With six weeks in the books of the college football season, and a bevy of talk of draft-eligible quarterbacks on a week-to-week basis, we at PFF shift the focus those players who have rushed the passer with great success this season. Be it sacks, hurries or hits on the opposing quarterbacks, these following 2018 draft-eligible players have rushed the passer the best through the first six weeks of the NCAA season.
1. Justin Lawler, SMU, 90.3 pass-rush grade
Pass-Rush Snaps/Sacks/Hits/Hurries/Batted Passes: 175-6-9-16-1
The King of Edge Rushers through six weeks has been SMU’s Justin Lawler, who has posted 31 total pressures and ranks No. 1 among draft-eligible 4-3 defensive ends in pass-rush productivity. While he lacks an elite first step, he continually makes opposing right tackles his personal Andy Kaufman with his arm-under rip move to the edge. Lawler followed up his four-sack performance against Connecticut in Week 5 with three pressures and seven total defensive stops against Houston this past weekend. His 90.3 pass-rush grade currently ranks first among all edge prospects in the country.
2. Sutton Smith, Northern Illinois, 89.4 pass-rush grade
Pass-Rush Snaps/Sacks/Hits/Hurries/Batted Passes: 169-8-3-23-1
Sutton Smith is an undersized edge rusher who uses his lack of height to his advantage as it helps him dip under taller offensive tackles. Smith also wins inside with quickness and is having a breakout year in pass-rush production. Smith’s grade against Kent State in Week 6 defied some of our graphs because it was such a large number. Smith had four sacks and 10 hurries in that single dominant game. Smith only had one sack, one QB hit and eight hurries in all of 2016 so to surpass a season’s performance in only one game is exceptional.
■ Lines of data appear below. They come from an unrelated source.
/- Lead `ym-line-cbag-p1` (seat prover-ym-line-cbag-p1-g0-0, stub-worker), route `ColdBoxAllGroups`, crux `BoxFloorAllGroups`
(stmt-QuantumFields-22254), line `birth` (skeleton v4): registered stub S3 `stub_boxGaussianDominationG_of_abs`. -/
import Summits.QuantumFields.YangMills.Theorems.WeakCouplingRatesColdBoxStubOfAbs
import Summits.QuantumFields.YangMills.Theorems.EquipartitionCriticalityFreeEnergyLogCoefficientDefs
import Summits.QuantumFields.YangMills.Theorems.WeakCouplingRates

/-!
# Crux `BoxFloorAllGroups` (stmt-QuantumFields-22254), line `birth`, stub S3 `stub_boxGaussianDominationG_of_abs`:
# the ABSOLUTE Dirichlet comparison implies the RELATIVE free form, for every compact simple `G`

The all-groups port of the proved `SU(2)` reduction `WeakCouplingRates.stub_boxGaussianDomination_of_abs`
(`Theorems/WeakCouplingRatesColdBoxStubOfAbs.lean`), with the Gaussian constant `¾ ↦ D/4` (`D = dimE r.ρ`, the real dimension
of the Lie algebra of `r(G) ≤ U(N)`) and the error band `½Π² ↦ ⅛·boxCircSqCov = ¼Π²` (`Π = boxMaxwellPlaqCov`, Wick
`stub_boxGaussianWick : boxCircSqCov = 2Π²`).

* Hypothesis (the conclusion of the load-bearing stub S2 `stub_boxDirichletDominationAbsG`, universal in `G`): for every compact
  simple `G` and lattice representation `r` there is `θ₀ > 0` such that for `0 < θ ≤ θ₀` some `κ > 8θ` satisfies, eventually in
  `β`, `|β²·boxPlaqCov r.ρ β H T − (D/4)·boxDirCircSqCov H T| ≤ β^{−κ}` for all `T ≤ H = ⌈β^θ⌉`.
* Conclusion (registered signature, verbatim): for the same `θ₀`, all `0 < A < θ ≤ θ₀`, eventually in `β`, at `T = ⌈β^A⌉`,
  `|β²·boxPlaqCov − (D/4)·boxCircSqCov| ≤ (1/8)·boxCircSqCov`.

The group enters only through the hypothesis: the reduction is proved for an arbitrary function `F β H T` in place of
`β²·boxPlaqCov r.ρ β H T` and an arbitrary weight `0 ≤ D` (`gaussianDomination_of_abs_dim`).  The one change w.r.t. the `SU(2)`
template is that the kernel precision must scale with `D`: with `M = 1 + 80π²(K₁+K₂)(D+1)` and `H ≥ 8MT` the two kernel
comparisons `exists_boxMaxwellPlaqCov_sub_bound`, `exists_boxDirichletPlaqCov_sub_bound` (`|Π − C(T)|, |Π_D − C(T)| ≤ K/H⁴`)
give `|Π − C|, |Π_D − C| ≤ C/(40(D+1))` (`C = C(T) ≥ T⁻⁴/(2π²)` by `exists_curvaturePlaquetteCorr_asymp`), while
`β^{−κ} ≤ C²/20` eventually (`rpow_neg_mul_pow_le_eventually`, `κ > 8θ > 8A`, `T ≤ 2β^A`).  The scalar endgame
`scalar_relative_of_abs_dim` (`(D/2)|Π_D² − Π²| ≤ 0.052C²`, `|e| ≤ 0.05C²`, `¼Π² ≥ 0.237C²`) closes the `¼Π²` band after the two
Wick identities `stub_boxGaussianWick`, `boxDirCircSqCov_eq_two_mul_sq`.

Everything proved; no definition; no sorry; standard axioms.  NOT a claim about the Yang–Mills mass gap (rung-level support).
-/

set_option autoImplicit false

open Real MeasureTheory
open Literature.MathematicalPhysics.QuantumLattice
open Literature.MathematicalPhysics.QuantumFieldTheory
open Summit.QuantumFields.YangMills.Theorems.WeakCouplingRates
open Summit.QuantumFields.YangMills.Theorems.FreeEnergyLogCoefficient

namespace Summit.QuantumFields.YangMills.Theorems.ColdBoxAllGroups

/-- **Scalar endgame, precision scaled by the weight `D ≥ 0`.**  If `a, b` are within `C/(40(D+1))` of `C ≥ 0` and
`|e| ≤ C²/20`, then `|(D/4)·2b² + e − (D/4)·2a²| ≤ (1/8)·2a²`: with `δ = C/(40(D+1))` one has `δ ≤ C/40`, `Dδ ≤ C/40`, hence
`D|b² − a²| ≤ 2Dδ(a + b) ≤ (C/20)(41C/20)`, while `a ≥ 39C/40` gives `¼a² ≥ 0.237C² ≥ 41C²/800 + C²/20`. -/
theorem scalar_relative_of_abs_dim {D a b C e : ℝ} (hD : 0 ≤ D) (hC : 0 ≤ C)
    (ha : |a - C| ≤ C / (40 * (D + 1))) (hb : |b - C| ≤ C / (40 * (D + 1))) (he : |e| ≤ C ^ 2 / 20) :
    |D / 4 * (2 * b ^ 2) + e - D / 4 * (2 * a ^ 2)| ≤ 1 / 8 * (2 * a ^ 2) := by
  have hD1 : 0 < D + 1 := by linarith
  -- the precision `δ = C/(40(D+1))`: `δ ≤ C/40` and `D·δ ≤ C/40`
  set δ : ℝ := C / (40 * (D + 1)) with hδ
  have hδC : δ ≤ C / 40 := by
    rw [hδ, div_le_div_iff₀ (by positivity) (by norm_num)]
    nlinarith
  have hDδ : D * δ ≤ C / 40 := by
    rw [hδ, ← mul_div_assoc, div_le_div_iff₀ (by positivity) (by norm_num)]
    nlinarith
  rw [abs_le] at ha hb he ⊢
  obtain ⟨ha1, ha2⟩ := ha
  obtain ⟨hb1, hb2⟩ := hb
  obtain ⟨he1, he2⟩ := he
  have hs0 : 0 ≤ b + a := by linarith
  have hs1 : b + a ≤ 41 / 20 * C := by linarith
  have hDs : 0 ≤ D * (b + a) := mul_nonneg hD hs0
  -- `2·Dδ·(a + b) ≤ 41C²/400`
  have hDs1 : 2 * (D * δ) * (b + a) ≤ 41 / 400 * C ^ 2 := by
    have h1 : D * δ * (b + a) ≤ C / 40 * (b + a) := mul_le_mul_of_nonneg_right hDδ hs0
    have h2 : C / 40 * (b + a) ≤ C / 40 * (41 / 20 * C) := mul_le_mul_of_nonneg_left hs1 (by positivity)
    linarith
  -- `D·|b² − a²| ≤ 41C²/400`
  have hkey1 : D * (b ^ 2 - a ^ 2) ≤ 41 / 400 * C ^ 2 := by
    have h := mul_le_mul_of_nonneg_left (show b - a ≤ 2 * δ by linarith) hDs
    linarith
  have hkey2 : D * (a ^ 2 - b ^ 2) ≤ 41 / 400 * C ^ 2 := by
    have h := mul_le_mul_of_nonneg_left (show a - b ≤ 2 * δ by linarith) hDs
    linarith
  -- `a ≥ 39C/40`
  have ha0 : 39 / 40 * C ≤ a := by linarith
  have halow : (39 / 40 * C) ^ 2 ≤ a ^ 2 := pow_le_pow_left₀ (by positivity) ha0 2
  constructor <;> linarith

/-- **The `D`-weighted reduction, generic form.**  For any function `F β H T` (standing for `β²·boxPlaqCov r.ρ β H T`) and any
weight `0 ≤ D`: the ABSOLUTE comparison with the Dirichlet surrogate — `∃ θ₀ > 0, ∀ 0 < θ ≤ θ₀, ∃ κ > 8θ, ∃ β₀, ∀ β ≥ β₀, ∀ T ≤ ⌈β^θ⌉,
|F β ⌈β^θ⌉ T − (D/4)·boxDirCircSqCov ⌈β^θ⌉ T| ≤ β^{−κ}` — implies the RELATIVE comparison with the free surrogate at `T = ⌈β^A⌉`,
`0 < A < θ ≤ θ₀` (same `θ₀`): eventually `|F β ⌈β^θ⌉ ⌈β^A⌉ − (D/4)·boxCircSqCov| ≤ (1/8)·boxCircSqCov`.  Port of
`WeakCouplingRates.stub_boxGaussianDomination_of_abs` with the threshold `M = 1 + 80π²(K₁+K₂)(D+1)`. -/
theorem gaussianDomination_of_abs_dim (F : ℝ → ℕ → ℕ → ℝ) {D : ℝ} (hD : 0 ≤ D)
    (habs : ∃ θ₀ : ℝ, 0 < θ₀ ∧ ∀ θ : ℝ, 0 < θ → θ ≤ θ₀ → ∃ κ : ℝ, 8 * θ < κ ∧ ∃ β₀ : ℝ, ∀ β : ℝ, β₀ ≤ β →
      ∀ T : ℕ, T ≤ ⌈β ^ θ⌉₊ → |F β ⌈β ^ θ⌉₊ T - D / 4 * boxDirCircSqCov ⌈β ^ θ⌉₊ T| ≤ β ^ (-κ)) :
    ∃ θ₀ : ℝ, 0 < θ₀ ∧ ∀ A θ : ℝ, 0 < A → A < θ → θ ≤ θ₀ → ∃ β₀ : ℝ, ∀ β : ℝ, β₀ ≤ β →
      |F β ⌈β ^ θ⌉₊ ⌈β ^ A⌉₊ - D / 4 * boxCircSqCov ⌈β ^ θ⌉₊ ⌈β ^ A⌉₊| ≤ 1 / 8 * boxCircSqCov ⌈β ^ θ⌉₊ ⌈β ^ A⌉₊ := by
  obtain ⟨θ₀, hθ₀, habs⟩ := habs
  refine ⟨θ₀, hθ₀, fun A θ hA hAθ hθle => ?_⟩
  have hθ : 0 < θ := hA.trans hAθ
  obtain ⟨κ, hκ, β₁, h₁⟩ := habs θ hθ hθle
  obtain ⟨K₁, hK10, hE1⟩ := exists_boxMaxwellPlaqCov_sub_bound
  obtain ⟨K₂, hK20, hE2⟩ := exists_boxDirichletPlaqCov_sub_bound
  obtain ⟨K_C, hKC0, hC⟩ := exists_curvaturePlaquetteCorr_asymp
  have hθA : 0 < θ - A := by linarith
  have hD1 : 0 < D + 1 := by linarith
  -- constants: kernel errors ≤ C/(40(D+1)), asymptotic error ≤ C₀/2, absolute error ≤ C²/20
  set M : ℝ := 1 + 80 * π ^ 2 * (K₁ + K₂) * (D + 1) with hM
  have hM0 : 0 ≤ 80 * π ^ 2 * (K₁ + K₂) * (D + 1) := by positivity
  have hM1 : 1 ≤ M := by linarith
  set L : ℝ := 2 * π ^ 2 * K_C + 1 with hL
  have hL0 : 0 ≤ 2 * π ^ 2 * K_C := by positivity
  have hL1 : 1 ≤ L := by linarith
  obtain ⟨β₄, -, h₄⟩ := rpow_neg_mul_pow_le_eventually (A := A) (κ := κ) (by linarith)
    (by positivity : (0 : ℝ) < 1 / (4 * π ^ 4) / 20)
  set β₀ : ℝ := max (max (max 1 ((32 : ℝ) ^ (1 / θ))) (max ((16 * M) ^ (1 / (θ - A))) (L ^ (1 / A)))) (max β₁ β₄)
  refine ⟨β₀, fun β hβ => ?_⟩
  have hβa : max (max 1 ((32 : ℝ) ^ (1 / θ))) (max ((16 * M) ^ (1 / (θ - A))) (L ^ (1 / A))) ≤ β :=
    (le_max_left _ _).trans hβ
  have hb₁ : β₁ ≤ β := le_trans (le_trans (le_max_left _ _) (le_max_right _ _)) hβ
  have hb₄ : β₄ ≤ β := le_trans (le_trans (le_max_right _ _) (le_max_right _ _)) hβ
  have hβ1 : 1 ≤ β := le_trans (le_trans (le_max_left _ _) (le_max_left _ _)) hβa
  have hβpos : 0 < β := by linarith
  have hθpow : (32 : ℝ) ≤ β ^ θ :=
    le_rpow_of_root_le (by norm_num) hθ (le_trans (le_trans (le_max_right _ _) (le_max_left _ _)) hβa)
  have hdiff : 16 * M ≤ β ^ (θ - A) :=
    le_rpow_of_root_le (by positivity) hθA (le_trans (le_trans (le_max_left _ _) (le_max_right _ _)) hβa)
  have hApow : L ≤ β ^ A :=
    le_rpow_of_root_le (by positivity) hA (le_trans (le_trans (le_max_right _ _) (le_max_right _ _)) hβa)
  have hA1 : 1 ≤ β ^ A := hL1.trans hApow
  have hsplit : β ^ θ = β ^ (θ - A) * β ^ A := by
    rw [← Real.rpow_add hβpos]; ring_nf
  set T : ℕ := ⌈β ^ A⌉₊
  set H : ℕ := ⌈β ^ θ⌉₊
  have hT_ge : β ^ A ≤ (T : ℝ) := Nat.le_ceil _
  have hT_lt : (T : ℝ) < β ^ A + 1 := Nat.ceil_lt_add_one (by positivity)
  have hT_le : (T : ℝ) ≤ 2 * β ^ A := by linarith
  have hH_ge : β ^ θ ≤ (H : ℝ) := Nat.le_ceil _
  have hT1 : 1 ≤ T := by
    have : (1 : ℝ) ≤ T := hA1.trans hT_ge
    exact_mod_cast this
  have hT0 : (0 : ℝ) < T := by exact_mod_cast hT1
  have hH32 : (32 : ℝ) ≤ H := hθpow.trans hH_ge
  have hTH_nat : T ≤ H := Nat.ceil_mono (Real.rpow_le_rpow_of_exponent_le hβ1 hAθ.le)
  have hHT : M * (T : ℝ) ≤ (H : ℝ) / 8 := by
    have h1 : M * (T : ℝ) ≤ M * (2 * β ^ A) := mul_le_mul_of_nonneg_left hT_le (by linarith)
    have h2 : 16 * M * β ^ A ≤ β ^ (θ - A) * β ^ A := mul_le_mul_of_nonneg_right hdiff (by linarith)
    rw [← hsplit] at h2
    linarith
  have hTH : (T : ℝ) ≤ (H : ℝ) / 8 := by
    have : (T : ℝ) ≤ M * T := le_mul_of_one_le_left hT0.le hM1
    linarith
  -- the curvature number and its lower bound
  set C := @Literature.MathematicalPhysics.QuantumFieldTheory.curvaturePlaquetteCorr 4 (by norm_num) (T : ℤ)
  have hasy := hC T hT1
  have hCT : K_C / (T : ℝ) ^ 5 ≤ (1 / π ^ 2 / (T : ℝ) ^ 4) / 2 := by
    have hLT : L ≤ (T : ℝ) := hApow.trans hT_ge
    have hKT : 2 * π ^ 2 * K_C ≤ (T : ℝ) := by linarith
    have e : (1 / π ^ 2 / (T : ℝ) ^ 4) / 2 = 1 / (2 * π ^ 2) / (T : ℝ) ^ 4 := by field_simp
    rw [e, div_le_div_iff₀ (by positivity) (by positivity)]
    calc K_C * (T : ℝ) ^ 4 = (2 * π ^ 2 * K_C) * (T : ℝ) ^ 4 * (1 / (2 * π ^ 2)) := by field_simp
      _ ≤ (T : ℝ) * (T : ℝ) ^ 4 * (1 / (2 * π ^ 2)) := by gcongr
      _ = 1 / (2 * π ^ 2) * (T : ℝ) ^ 5 := by ring
  have hClow : (1 / π ^ 2 / (T : ℝ) ^ 4) / 2 ≤ C := by
    rw [abs_le] at hasy; linarith [hasy.1]
  have hC0 : 0 ≤ C := le_trans (by positivity) hClow
  -- the two kernel errors are `≤ C/(40(D+1))`
  have herrK : ∀ {K : ℝ}, 0 ≤ K → K ≤ K₁ + K₂ → K / (H : ℝ) ^ 4 ≤ C / (40 * (D + 1)) := by
    intro K hK0 hKle
    have hMT : M * (T : ℝ) ≤ H := by linarith
    have hMT4 : (M * (T : ℝ)) ^ 4 ≤ (H : ℝ) ^ 4 := pow_le_pow_left₀ (by positivity) hMT 4
    have hM4 : 80 * π ^ 2 * (D + 1) * K ≤ M ^ 4 := by
      have h3 : M ≤ M ^ 4 := by
        calc M = M ^ 1 := (pow_one M).symm
          _ ≤ M ^ 4 := pow_le_pow_right₀ hM1 (by norm_num)
      have h4 : 80 * π ^ 2 * (D + 1) * K ≤ 80 * π ^ 2 * (D + 1) * (K₁ + K₂) :=
        mul_le_mul_of_nonneg_left hKle (by positivity)
      have h5 : 80 * π ^ 2 * (D + 1) * (K₁ + K₂) = M - 1 := by rw [hM]; ring
      linarith
    have hstep : K / (H : ℝ) ^ 4 ≤ 1 / (80 * π ^ 2 * (D + 1)) / (T : ℝ) ^ 4 := by
      rw [div_le_div_iff₀ (by positivity) (by positivity)]
      calc K * (T : ℝ) ^ 4 = (80 * π ^ 2 * (D + 1) * K) * (T : ℝ) ^ 4 * (1 / (80 * π ^ 2 * (D + 1))) := by
            field_simp
        _ ≤ M ^ 4 * (T : ℝ) ^ 4 * (1 / (80 * π ^ 2 * (D + 1))) := by gcongr
        _ = 1 / (80 * π ^ 2 * (D + 1)) * (M * (T : ℝ)) ^ 4 := by ring
        _ ≤ 1 / (80 * π ^ 2 * (D + 1)) * (H : ℝ) ^ 4 := mul_le_mul_of_nonneg_left hMT4 (by positivity)
    have e : 1 / (80 * π ^ 2 * (D + 1)) / (T : ℝ) ^ 4 = ((1 / π ^ 2 / (T : ℝ) ^ 4) / 2) / (40 * (D + 1)) := by
      field_simp; ring
    rw [e] at hstep
    exact hstep.trans (div_le_div_of_nonneg_right hClow (by positivity))
  have h1 : |boxMaxwellPlaqCov H T - C| ≤ C / (40 * (D + 1)) := (hE1 H hH32 T hTH).trans (herrK hK10 (by linarith))
  have h2 : |boxDirichletPlaqCov H T - C| ≤ C / (40 * (D + 1)) := (hE2 H hH32 T hTH).trans (herrK hK20 (by linarith))
  -- the absolute error is `≤ C²/20`
  have hC2 : 1 / (4 * π ^ 4) / (2 * β ^ A) ^ (8 : ℕ) ≤ C ^ 2 := by
    have hsq := pow_le_pow_left₀ (by positivity) hClow 2
    have hT8 : (T : ℝ) ^ 8 ≤ (2 * β ^ A) ^ (8 : ℕ) := pow_le_pow_left₀ hT0.le hT_le 8
    calc 1 / (4 * π ^ 4) / (2 * β ^ A) ^ (8 : ℕ) ≤ 1 / (4 * π ^ 4) / (T : ℝ) ^ 8 :=
          div_le_div_of_nonneg_left (by positivity) (by positivity) hT8
      _ = ((1 / π ^ 2 / (T : ℝ) ^ 4) / 2) ^ 2 := by field_simp; ring
      _ ≤ C ^ 2 := hsq
  have hsmall : β ^ (-κ) ≤ C ^ 2 / 20 := by
    have e4 := h₄ β hb₄
    have hden : (0 : ℝ) < (2 * β ^ A) ^ (8 : ℕ) := by positivity
    have h3 : β ^ (-κ) ≤ 1 / (4 * π ^ 4) / 20 / (2 * β ^ A) ^ (8 : ℕ) := by
      rw [le_div_iff₀ hden]; exact e4
    calc β ^ (-κ) ≤ 1 / (4 * π ^ 4) / 20 / (2 * β ^ A) ^ (8 : ℕ) := h3
      _ = (1 / (4 * π ^ 4) / (2 * β ^ A) ^ (8 : ℕ)) / 20 := by ring
      _ ≤ C ^ 2 / 20 := by linarith [hC2]
  have habsT := (h₁ β hb₁ T hTH_nat).trans hsmall
  -- Wick on both sides and the scalar endgame
  rw [stub_boxGaussianWick]
  set e : ℝ := F β H T - D / 4 * boxDirCircSqCov H T with he
  have hcov : F β H T = D / 4 * (2 * boxDirichletPlaqCov H T ^ 2) + e := by
    rw [he, boxDirCircSqCov_eq_two_mul_sq]; ring
  rw [hcov]
  exact scalar_relative_of_abs_dim hD hC0 h1 h2 habsT

/-- **Stub S3 `stub_boxGaussianDominationG_of_abs` of crux `BoxFloorAllGroups` (registered signature, verbatim): the absolute
Dirichlet comparison implies the relative free form, for every compact simple `G`.**  From the `G`-universal absolute statement
(the conclusion of S2 `stub_boxDirichletDominationAbsG`): for every compact simple `G` and lattice representation `r` there is
`θ₀ > 0` such that for all `0 < A < θ ≤ θ₀`, eventually in `β`,
`|β²·boxPlaqCov r.ρ β ⌈β^θ⌉ ⌈β^A⌉ − (D/4)·boxCircSqCov ⌈β^θ⌉ ⌈β^A⌉| ≤ (1/8)·boxCircSqCov ⌈β^θ⌉ ⌈β^A⌉`, `D = dimE r.ρ`
(instantiate the hypothesis at `(G, r)` and apply `gaussianDomination_of_abs_dim` with `F β H T = β²·boxPlaqCov r.ρ β H T`). -/
theorem stub_boxGaussianDominationG_of_abs :
    (∀ (G : Type) [Group G] [TopologicalSpace G] [IsTopologicalGroup G] [CompactSpace G],
      IsCompactSimpleLieGroup G →
      letI : MeasurableSpace G := borel G
      haveI : BorelSpace G := ⟨rfl⟩
      ∀ r : LatticeRep G, ∃ θ₀ : ℝ, 0 < θ₀ ∧ ∀ θ : ℝ, 0 < θ → θ ≤ θ₀ → ∃ κ : ℝ, 8 * θ < κ ∧ ∃ β₀ : ℝ, ∀ β : ℝ, β₀ ≤ β →
        ∀ T : ℕ, T ≤ ⌈β ^ θ⌉₊ →
          |β ^ 2 * boxPlaqCov r.ρ β ⌈β ^ θ⌉₊ T - (dimE r.ρ : ℝ) / 4 * boxDirCircSqCov ⌈β ^ θ⌉₊ T| ≤ β ^ (-κ)) →
    ∀ (G : Type) [Group G] [TopologicalSpace G] [IsTopologicalGroup G] [CompactSpace G],
    IsCompactSimpleLieGroup G →
    letI : MeasurableSpace G := borel G
    haveI : BorelSpace G := ⟨rfl⟩
    ∀ r : LatticeRep G, ∃ θ₀ : ℝ, 0 < θ₀ ∧ ∀ A θ : ℝ, 0 < A → A < θ → θ ≤ θ₀ → ∃ β₀ : ℝ, ∀ β : ℝ, β₀ ≤ β →
      |β ^ 2 * boxPlaqCov r.ρ β ⌈β ^ θ⌉₊ ⌈β ^ A⌉₊ - (dimE r.ρ : ℝ) / 4 * boxCircSqCov ⌈β ^ θ⌉₊ ⌈β ^ A⌉₊| ≤
        1 / 8 * boxCircSqCov ⌈β ^ θ⌉₊ ⌈β ^ A⌉₊ := by
  intro habs G _ _ _ _ hG
  letI : MeasurableSpace G := borel G
  haveI : BorelSpace G := ⟨rfl⟩
  intro r
  exact gaussianDomination_of_abs_dim (D := (dimE r.ρ : ℝ)) (fun β H T => β ^ 2 * boxPlaqCov r.ρ β H T)
    (Nat.cast_nonneg _) (habs G hG r)

end Summit.QuantumFields.YangMills.Theorems.ColdBoxAllGroups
Smith’s pass-rushing productivity rating of 17.3 ranks No. 1 among all FBS draft-eligible 3-4 OLBs.
3. Joe Ostman, Central Michigan
Pass-Rush Snaps/Sacks/Hits/Hurries/Batted Passes: 214-5-5-11-0
Ostman thus far has accumulated five sacks, five hits and 11 QB hurries on 214 pass-rush reps, and comes in No. 3 in the country with a pass-rush grade of 88.9. While his game this past weekend against Ohio wasn’t his best in terms of run defense, he was outstanding on the pass-rush, posting two sacks, a hit and two hurries. While Ostman lacks the bulk and length to hold up well on the edge at the next level, he is aggressive with his hands and has a variety of moves, which allows him to shed blocks quickly.
4. Bradley Chubb, NC State, 86.0 pass-rush grade
Pass-Rush Snaps/Sacks/Hits/Hurries/Batted Passes: 206-5-10-17-1
Chubb is one of the elite edge rushers we highlighted before the season as he was coming off back-to-back nine sack seasons. Chubb can win in a variety of ways but is very productive as a bull-rusher. Chubb is on pace to match his single-season bests in sacks and pressures and has already surpassed his QB hit total from last season. Chubb’s best game of the season came against ACC-rival Florida State where he had two sacks, four QB hits and two hurries. Chubb’s pass-rushing productivity rating of 12.8 ranks No. 4 among all draft-eligible FBS 4-3 DEs. He is capping an impressive college career off before becoming a first-round draft pick in the Spring.
5. Josh Allen, Kentucky
Pass-Rush Snaps/Sacks/Hits/Hurries/Batted Passes: 175-6-8-10-1
Allen is our highest-graded SEC edge defender through the first six weeks of action, as he has an overall grade of 87.4. He ranks 12th among draft-eligible 3-4 OLBs in pass-rush productivity, due to him racking up an impressive six sacks, eight hits and 24 total pressures thus far. Allen was one of the key reasons Kentucky was able to hold on against Eastern Michigan in Week 5, as he put up two sacks and eight total pressures to go with five total defensive stops. He has a very quick first step and uses his length well to keep blockers from locking onto his frame, but would benefit from improved flexibility.